Thanks for the feed back Jason, if this happens again could you please try to attach to the slurmctld and a slurmd with gdb and sent the output of 

thread apply all bt



On April 29, 2015 8:20:32 PM PDT, bugs@schedmd.com wrote:
>http://bugs.schedmd.com/show_bug.cgi?id=1622
>
>--- Comment #3 from Jason Coverston <jcovers@cray.com> ---
>Hi Danny,
>
>The patches look very good!
>
>We tested with sched_min_interval=1000000 today on the system.
>
>Everything went well, until we tried 3 x 10,000 array element jobs.
>
>The 3 x 10,000 array element job locked up the controller daemon with
>this
>setting and we saw the "unbound" reservations appear in apstat. Jobs
>dropped to
>zero eventually.
>
>We killed off everything and bumped it to sched_min_interval=2000000.
>The
>controller daemon eventually locked up again. 
>
>We had to end our test session after this unfortunately and could not
>test with
>a higher setting. If you have any input on what a good setting would be
>please
>advise.
>
>Thanks!! 
>
>Jason
>
>-- 
>You are receiving this mail because:
>You are on the CC list for the bug.
>You are the assignee for the bug.

Comment 5 Jason Coverston 2015-04-30 06:01:55 MDT

Hi Danny,

Will do.

What is the impact of setting this sched_min_interval parameter to 2000000 or
perhaps to a higher value such as 3000000 or 4000000?

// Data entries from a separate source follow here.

open scoped BigOperators
open Finset
open Literature.MathematicalPhysics.QuantumFieldTheory.Balaban1983to89
open Literature.MathematicalPhysics.QuantumFieldTheory.Balaban1983to89.T3ContinuumYM3Torus
open Literature.MathematicalPhysics.QuantumFieldTheory.Balaban1983to89.T3UnitScaleTilt
open Literature.MathematicalPhysics.QuantumFieldTheory.Balaban1983to89.T3LevelShift
open Literature.MathematicalPhysics.QuantumFieldTheory.Balaban1983to89.T3AlphaInputsAC
open Literature.MathematicalPhysics.QuantumFieldTheory.Balaban1983to89.T3AlphaPolymerSocket
open Literature.MathematicalPhysics.QuantumFieldTheory.Balaban1983to89.T3AlphaInputsACTwoRun
open Literature.MathematicalPhysics.QuantumFieldTheory.Balaban1983to89.T3AlphaInputsACTwoRunLevel
open Literature.MathematicalPhysics.QuantumFieldTheory.Balaban1983to89.B12TreeDecay (kappa₀ K₀ K₀_pos kappa₀_nonneg)
open Literature.MathematicalPhysics.QuantumFieldTheory.Balaban1985CMP102
open Literature.MathematicalPhysics.QuantumFieldTheory.Balaban1985CMP102.Setting
open Summit.QuantumFields.Balaban3D.Carriers
open Summit.QuantumFields.Balaban3D.Proofs.Primitives
open Summit.QuantumFields.Balaban3D.Proofs.GroupModelLieC (lieC)
open Summit.QuantumFields.Balaban3D.Proofs.NewbornJet (tlConst tlConst_nonneg)
open Summit.QuantumFields.YangMills.Theorems
open Summit.QuantumFields.YangMills.Theorems.GlobalSlack (GlobalSupRateTSlack)
open Summit.QuantumFields.YangMills.Theorems.GlobalSlackKernelMatching
open Summit.QuantumFields.YangMills.Theorems.GlobalSlackCanonicalPolymers

namespace Summit.QuantumFields.YangMills.Theorems.GlobalSlackKernelLeg

/-! ## §1 The six-row display at a free profile, in two-run currency -/

/-- **3⁗χ AS ONE DISPLAY OBLIGATION AT THE LOG-PROFILE `p₁`, IN TWO-RUN CURRENCY** (hypothesis schema, never asserted): a weight rate `κ′ > 0`, a radius `ρ > 0`, nonnegative
constants, a threshold `γB`; for every family of block size `L`, every coupling `γ ≤ γB` in the record's window and every inhabited χ-package a coherent `p` and ONE `(Φ, e, B)` with
(K) K1a `FlatKernelLegCauchyΦ` (the charts' weighted flat kernels of the two runs are close at the rate `(L^{−(1+b)})^a`, [King1986] Prop. 3.6 read across one refinement step),
(A) `ChartAnalyticΦ … (rescaleΦw (canonLegDist F) κ′ Φ) 𝔠.κ ρ C_A`, (N) `NewLevelIsBirthRows`, (M1) `OldTermsAreJetsOwnRows`, (S) (44) `CfgDistΦ … 𝔠.b₀ p₁ C_s` and (BC)
`CfgDistCauchyΦ … 𝔠.b₀ p₁ a C_B` (the loop variables of the two runs are close, [King1986] Prop. 3.9 read across one step) — all at the χ-datum's canonical polymerisation and the
canonical leg distance.  The per-run displays `K1aLegRowsDisplayChiAtV4` / `…LowV4` imply it (§2).  Meant at `p₁ ≥ 𝔠.p₀ + 𝔠.r₀` (§3).
[cite: King1986, Thm 3.4 (3.9) p.656, Prop. 3.6 (3.56) p.662, Prop. 3.9 (3.71)-(3.74) p.665; Balaban1985UV3, (25) p.262, (43)-(45) pp.266-267, (57) p.270, (61)-(63) pp.271-272] -/
def K1aLegRowsDisplayTwoRunChiAtV4 (L : ℕ) (𝔠 : AlphaConsts L (suGroupModel 2).N) (a₀ a₁ a p₁ : ℝ) : Prop :=
  ∃ (κ' ρ C C_A C_s C_B γB : ℝ), 0 < κ' ∧ 0 < ρ ∧ 0 ≤ C ∧ 0 ≤ C_A ∧ 0 ≤ C_s ∧ 0 ≤ C_B ∧ 0 < γB ∧
    ∀ (F : T3Family) (γ : ℝ) (hF : F.L = L) (hγ : 0 < γ), γ ≤ γB → ∀ (hγ1 : γ ≤ (min (hF ▸ 𝔠).gamma0 1) ^ 2),
      AlphaInputsT3AC.OfV4ChiAt F (hF ▸ 𝔠) a₀ a₁ →
        ∃ (p : ∀ K, AlphaInputsT3AC.PkgAtV4Chi F (hF ▸ 𝔠) γ hγ hγ1 K), (∀ K, (p K).a₀ = a₀ ∧ (p K).a₁ = a₁) ∧
          ∃ (Φ : ChartFam ↥(lieC (suGroupModel 2)) F) (e : VacFam F) (B : CfgFam ↥(lieC (suGroupModel 2)) F),
            FlatKernelLegCauchyΦ (AlphaInputsT3AC.dataOfV4chi p (canonPolymerRows fun K => (p K).toRows)) Φ (canonLegDist F) κ' (hF ▸ 𝔠).κ a C ∧
            ChartAnalyticΦ (AlphaInputsT3AC.dataOfV4chi p (canonPolymerRows fun K => (p K).toRows)) (rescaleΦw (canonLegDist F) κ' Φ) (hF ▸ 𝔠).κ ρ C_A ∧
            NewLevelIsBirthRows (fun K => (p K).toRows) Φ e B ∧
            OldTermsAreJetsOwnRows (fun K => (p K).toRows) Φ e B ∧
            CfgDistΦ (AlphaInputsT3AC.dataOfV4chi p (canonPolymerRows fun K => (p K).toRows)) B (canonLegDist F) (hF ▸ 𝔠).b₀ p₁ C_s ∧
            CfgDistCauchyΦ (AlphaInputsT3AC.dataOfV4chi p (canonPolymerRows fun K => (p K).toRows)) B (canonLegDist F) (hF ▸ 𝔠).b₀ p₁ a C_B

/-! ## §2 «Nothing lost»: the per-run displays of record imply the two-run display -/

/-- **THE PER-RUN SIX-ROW DISPLAY IMPLIES THE TWO-RUN DISPLAY** («nothing lost»; `0 ≤ a`): exactly the three conversion lines of ✓`globalSupRateTSlack_of_k1aLegRowsDisplayChiAtV4` —
(R1) + the height-free `Ψ` ⟹ (K) with constant `2C` (`flatKernelLegCauchyΦ_of_ref ∘ kernelRefΦ_canonRows_of_own`), (R4) ⟹ (S) (`cfgDistΦ_of_own`), (R5) + the coherent `BR` ⟹ (BC)
with constant `2C_B` (`cfgDistCauchyΦ_of_ref ∘ cfgRefΦ_of_own`); (A)(N)(M1) unchanged. [cite: King1986, Prop. 3.6 (3.56) p.662, Prop. 3.9 (3.71)-(3.74) p.665; Balaban1985UV3, (24)-(25) p.262, (44) p.267] -/
theorem k1aLegRowsDisplayTwoRunChiAtV4_of_displayChiAtV4 {L : ℕ} {𝔠 : AlphaConsts L (suGroupModel 2).N} {a₀ a₁ a p₁ : ℝ} (ha : 0 ≤ a)
    (h : K1aLegRowsDisplayChiAtV4 L 𝔠 a₀ a₁ a p₁) : K1aLegRowsDisplayTwoRunChiAtV4 L 𝔠 a₀ a₁ a p₁ := by
  obtain ⟨κ', ρ, C, C_A, C_s, C_B, γB, hκ', hρ, hC, hCA, hCs, hCB, hγB, hall⟩ := h
  refine ⟨κ', ρ, 2 * C, C_A, C_s, 2 * C_B, γB, hκ', hρ, by positivity, hCA, hCs, by positivity, hγB, fun F γ hF hγ hγle hγ1 hOf => ?_⟩
  subst hF
  obtain ⟨Ψ, BR, hΨ, hBR, himp⟩ := hall F γ rfl hγ hγle hγ1
  obtain ⟨p, hp', Φ, e, B, hK, hA, hN, hM1, hS, hBC⟩ := himp hOf
  set q : ∀ K, AlphaInputsT3AC.PkgCoreRows F 𝔠 γ hγ hγ1 K := fun K => (p K).toRows with hq
  have hL : 1 ≤ F.L := F.hL.2.le
  have hγ1' : γ ≤ 1 := hγ1.trans (sq_min_one_le _ 𝔠.gamma0_pos)
  obtain ⟨hκ0, -⟩ := kappa_record_admissible 𝔠
  have hn := canonLegDist_nonneg F
  have hm := canonLegDist_matched F
  exact ⟨p, hp', Φ, e, B, flatKernelLegCauchyΦ_of_ref hΨ (kernelRefΦ_canonRows_of_own p hκ0.le hC ha hK), hA, hN, hM1,
    cfgDistΦ_of_own (locMatched_canonRows q) hm hS,
    cfgDistCauchyΦ_of_ref hBR (cfgRefΦ_of_own (locMatched_canonRows q) hm hn hL hγ hγ1' 𝔠.b₀_pos hCB ha hBC)⟩

/-- **THE PER-RUN DISPLAY WITH (R4) BELOW THE NEW LEVEL ONLY IMPLIES THE TWO-RUN DISPLAY** at the door's profiles `p₁ ≥ p₀ + r₀` (`0 ≤ a`):
`k1aLegRowsDisplayTwoRunChiAtV4_of_displayChiAtV4 ∘ k1aLegRowsDisplayChiAtV4_of_low`. [cite: Balaban1985UV3, (27)-(28) p.263, (44) p.267; King1986, Prop. 3.6 (3.56) p.662] -/
theorem k1aLegRowsDisplayTwoRunChiAtV4_of_displayChiAtLowV4 {L : ℕ} {𝔠 : AlphaConsts L (suGroupModel 2).N} {a₀ a₁ a p₁ : ℝ} (ha : 0 ≤ a) (hp : 𝔠.p₀ + 𝔠.r₀ ≤ p₁)
    (h : K1aLegRowsDisplayChiAtLowV4 L 𝔠 a₀ a₁ a p₁) : K1aLegRowsDisplayTwoRunChiAtV4 L 𝔠 a₀ a₁ a p₁ :=
  k1aLegRowsDisplayTwoRunChiAtV4_of_displayChiAtV4 ha (k1aLegRowsDisplayChiAtV4_of_low hp h)

/-! ## §3 King's slack row at the profile `p₁` from the two-run display -/

/-- **THE TWO-RUN SIX-ROW DISPLAY AT `p₁ ≥ p₀ + r₀` GIVES KING'S SLACK ROW AT `p₁`** (window AND both summands at `(𝔠.b₀, p₁)`): for `0 < a < 1`, `𝔠.p₀ + 𝔠.r₀ ≤ p₁` and
`K1aLegRowsDisplayTwoRunChiAtV4 L 𝔠 a₀ a₁ a p₁` there is a threshold `γB′ > 0` such that every family of block size `L`, every coupling `γ ≤ γB′` in the record's window and every
inhabited χ-package admit a coherent `p`, the canonical polymerisation `π := canonPolymerRows (toRows ∘ p)` and `σ ≥ 7`, `C ≥ 0` with `GlobalSupRateTSlack (dataOfV4chi p π) 𝔠.b₀ p₁ a σ C` —
✓`globalSupRateTSlack_of_k1aLegRowsDisplayChiAtV4`'s chain entered AFTER its own → two-run conversion: (R3) at `p₁` from (N) ∧ (M1) (`remainderSmallOwnΦ_chiV4_of_jets_profile`,
`remainderSmallΦ_of_own`), (A) ⟹ `KernelLegΦ` (`kernelLegΦ_of_chartAnalyticLeg`), leg → chart currency (`taylorSplitΦ_rescaleW ∘ taylorSplitΦ_residualRows`, `flatKernelCauchyΦ_rescaleW`,
`kernelSizeΦ_rescaleW`, `cfgSizeΦ_rescaleW`, `cfgCauchyΦ_rescaleW`), producer rows of the canonical polymerisation, composition `globalTwoRunSlackTail_of_chartsC`; threshold
`γB ⊓ gammaW L 𝔠 C_s′ C_B′ ⊓ gammaθ 𝔠.b₀ p₁ (1/max 1 (C_s′+C_B′)) ⊓ e^{2(1−p₁)}` with `C_s′ = C_s(1+κ′⁻¹)`, `C_B′ = C_B(1+κ′⁻¹)`.
[cite: King1986, Thm 3.4 (3.9) p.656, Prop. 3.6 (3.56) p.662, Prop. 3.9 (3.71)-(3.74) p.665; Balaban1985UV3, (7) p.257, (24)-(25) p.262, (43)-(47) pp.266-267, (57) p.270, (61)-(63) pp.271-272] -/
theorem globalSupRateTSlack_of_k1aLegRowsDisplayTwoRunChiAtV4 {L : ℕ} {𝔠 : AlphaConsts L (suGroupModel 2).N} {a₀ a₁ a p₁ : ℝ}
    (ha : 0 < a) (ha1 : a < 1) (hp : 𝔠.p₀ + 𝔠.r₀ ≤ p₁) (h : K1aLegRowsDisplayTwoRunChiAtV4 L 𝔠 a₀ a₁ a p₁) :
    ∃ γB : ℝ, 0 < γB ∧ ∀ (F : T3Family) (γ : ℝ) (hF : F.L = L) (hγ : 0 < γ), γ ≤ γB →
      ∀ (hγ1 : γ ≤ (min (hF ▸ 𝔠).gamma0 1) ^ 2),
        AlphaInputsT3AC.OfV4ChiAt F (hF ▸ 𝔠) a₀ a₁ →
          ∃ (p : ∀ K, AlphaInputsT3AC.PkgAtV4Chi F (hF ▸ 𝔠) γ hγ hγ1 K), (∀ K, (p K).a₀ = a₀ ∧ (p K).a₁ = a₁) ∧
            ∃ (π : AlphaInputsT3AC.PolymerT3 F) (σ : ℕ) (C : ℝ), 7 ≤ σ ∧ 0 ≤ C ∧
              GlobalSupRateTSlack (AlphaInputsT3AC.dataOfV4chi p π) (hF ▸ 𝔠).b₀ p₁ a σ C := by
  obtain ⟨κ', ρ, C, C_A, C_s, C_B, γB, hκ', hρ, hC, hCA, hCs, hCB, hγB, hall⟩ := h
  -- the derived constants of the chart currency
  have hk1 : 0 ≤ 1 + κ'⁻¹ := by positivity
  set C_s' : ℝ := C_s * (1 + κ'⁻¹) with hCs'
  set C_B' : ℝ := C_B * (1 + κ'⁻¹) with hCB'
  have hCs'0 : 0 ≤ C_s' := mul_nonneg hCs hk1
  have hCB'0 : 0 ≤ C_B' := mul_nonneg hCB hk1
  have hp₀p₁ : 𝔠.p₀ ≤ p₁ := le_trans (le_add_of_nonneg_right (le_trans zero_le_one 𝔠.one_le_r₀)) hp
  have hp₁ : 0 < p₁ := lt_of_lt_of_le 𝔠.p₀_pos hp₀p₁
  have hm0 : 0 < max 1 (C_s' + C_B') := lt_of_lt_of_le one_pos (le_max_left _ _)
  refine ⟨min γB (min (gammaW L 𝔠 C_s' C_B') (min (gammaθ 𝔠.b₀ p₁ (1 / max 1 (C_s' + C_B'))) (Real.exp (2 * (1 - p₁))))),
    lt_min hγB (lt_min (gammaW_pos L 𝔠 C_s' C_B') (lt_min (gammaθ_pos 𝔠.b₀_pos hp₁ (by positivity)) (Real.exp_pos _))),
    fun F γ hF hγ hγle hγ1 hOf => ?_⟩
  subst hF
  have hL : 1 ≤ F.L := F.hL.2.le
  have hγ1' : γ ≤ 1 := hγ1.trans (sq_min_one_le _ 𝔠.gamma0_pos)
  have hγB' : γ ≤ γB := hγle.trans (min_le_left _ _)
  have hW : γ ≤ gammaW F.L 𝔠 C_s' C_B' := hγle.trans ((min_le_right _ _).trans (min_le_left _ _))
  have h0 : γ ≤ gammaθ 𝔠.b₀ p₁ (1 / max 1 (C_s' + C_B')) := hγle.trans ((min_le_right _ _).trans ((min_le_right _ _).trans (min_le_left _ _)))
  have hγe : Real.sqrt γ ≤ Real.exp (1 - p₁) :=
    sqrt_le_exp_of_le (hγle.trans ((min_le_right _ _).trans ((min_le_right _ _).trans (min_le_right _ _))))
  have h1 : γ ≤ gammaθ 𝔠.b₀ (𝔠.p₀ + 𝔠.r₀) (𝔠.ρ / (4 * max 1 𝔠.cB)) := hW.trans ((min_le_right _ _).trans (min_le_left _ _))
  have h2 : γ ≤ gammaθ 𝔠.b₀ 𝔠.p₀ (1 / (2 * (8 * ((F.L : ℝ) + 1) ^ 2 * 𝔠.B₃ * 𝔠.Zfull))) := hW.trans ((min_le_right _ _).trans (min_le_right _ _))
  -- the display at this family / coupling / package (already in two-run currency)
  obtain ⟨p, hp', Φ, e, B, hK2, hA, hN, hM1, hS2, hBC2⟩ := hall F γ rfl hγ hγB' hγ1 hOf
  set q : ∀ K, AlphaInputsT3AC.PkgCoreRows F 𝔠 γ hγ hγ1 K := fun K => (p K).toRows with hq
  obtain ⟨hκ0, hκ₀⟩ := kappa_record_admissible 𝔠
  have hn := canonLegDist_nonneg F
  have hm := canonLegDist_matched F
  -- (R3) at `p₁` is a theorem of (N) ∧ (M1)
  have hCR0 : 0 ≤ (𝔠.Cfar * 𝔠.C25 * tlConst (7 * 𝔠.r₀) 1 + 𝔠.Cfar * 𝔠.C63) * ((Real.sqrt F.L)⁻¹ * (1 + Real.log (Real.sqrt F.L)) ^ p₁) ^ 7 := by
    have := 𝔠.Cfar_nonneg; have := 𝔠.C25_nonneg; have := 𝔠.C63_nonneg
    have := tlConst_nonneg (q := 7 * 𝔠.r₀) (c := 1) (by linarith [𝔠.one_le_r₀]) one_pos
    have := heightUpFactor_nonneg (F := F) p₁
    positivity
  have hR := remainderSmallOwnΦ_chiV4_of_jets_profile p hp hN hM1
  -- the remaining per-run rows in two-run currency
  have hE2 := kernelLegΦ_of_chartAnalyticLeg hA
  have hR2 := remainderSmallΦ_of_own (locMatched_canonRows q) (treeLenRefinedOn_canonRows q) hκ0.le hCR0 hL hγ hγ1' 𝔠.b₀_pos hR
  -- leg → chart currency
  have hT3 := taylorSplitΦ_rescaleW (canonLegDist F) κ' (taylorSplitΦ_residualRows q Φ e B)
  have hK3 := flatKernelCauchyΦ_rescaleW hm hK2
  have hE3 := kernelSizeΦ_rescaleW hE2
  have hS3 := cfgSizeΦ_rescaleW hL hγ hγ1' 𝔠.b₀_pos hn hm hκ' hCs hS2
  have hBC3 := cfgCauchyΦ_rescaleW hL hγ hγ1' 𝔠.b₀_pos hn hm hκ' hCB hBC2
  -- the coupling windows
  have hwin : ∀ n, (C_s' + C_B') * θBal F.L γ 𝔠.b₀ p₁ n ≤ 1 := fun n => window_sum_le_one hL 𝔠.b₀_pos hp₁ hγ hγ1' h0 n
  have hw1 := fun K k hk => window_jet (hγ := hγ) (hγ1 := hγ1) h1 K k hk
  have hw2 := fun K k hk => window_oldSlice (hγ := hγ) (hγ1 := hγ1) h2 K k hk
  have hCT : 0 ≤ max (newConst 𝔠) (oldConst 𝔠 * (F.L : ℝ) ^ 4 * Real.exp (𝔠.κ * (F.L : ℝ) ^ 3)) := le_max_of_le_left (newConst_nonneg 𝔠)
  have hCE0 : 0 ≤ C_A * (max 1 (12 / ρ)) ^ 6 := by positivity
  obtain ⟨σ, C₀, hσ, hC₀, hG⟩ := globalTwoRunSlackTail_of_chartsC (D := AlphaInputsT3AC.dataOfCoreRows q (canonPolymerRows q))
    hγ hγ1' hγe 𝔠.b₀_pos hp₁.le ha ha1 hC hCE0 hCR0 hCs'0 hCB'0 hCT
    hwin (pintDecompTrivT_canonRows q) (locCover_canonRows q hκ0.le hκ₀) (locBlockVolumeC_canonRows q) (locMatched_canonRows q)
    (termSizeTrivT_canonRows_profile q hκ0 le_rfl hw1 hw2 hp₀p₁) hT3 hK3 hE3 hR2 hS3 hBC3
  exact ⟨p, hp', canonPolymerRows q, σ, C₀, hσ, hC₀, hG⟩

Would a higher value be exepcted to avoid the problems seen with the 3 x 10,000
array element job, and allow that test to complete?

Also, could the job launch rate be affected the higher we go with the interval setting?

Comment 6 Danny Auble 2015-04-30 06:13:01 MDT

All that means is there is more time between scheduler runs.  It at worst will only slow scheduling a chunk of jobs by that time period.

I would have expected the 1000000 to solve the problem.  Since this happens on 100000 and 2000000 it really points to something else unknown at the moment.  Can you test on Crystal and see if you can reproduce?  I am hoping if we get a backtrace while it is happening we will be able to see the bottleneck.

Since scheduling jobs is linked to job launch rate it would affect it, but not dramatically unless the number was really high (in the 10s of seconds).

Comment 7 Danny Auble 2015-04-30 07:01:46 MDT

Jason, would you be able to get some logs from the slurctld and slurmd while this issue was happening?

Comment 8 Danny Auble 2015-04-30 10:02:48 MDT

Jason could you also attach the slurm.conf on the system?

Comment 9 Danny Auble 2015-05-18 10:02:02 MDT

Looks like the current state is acceptable.  Please reopen if needed.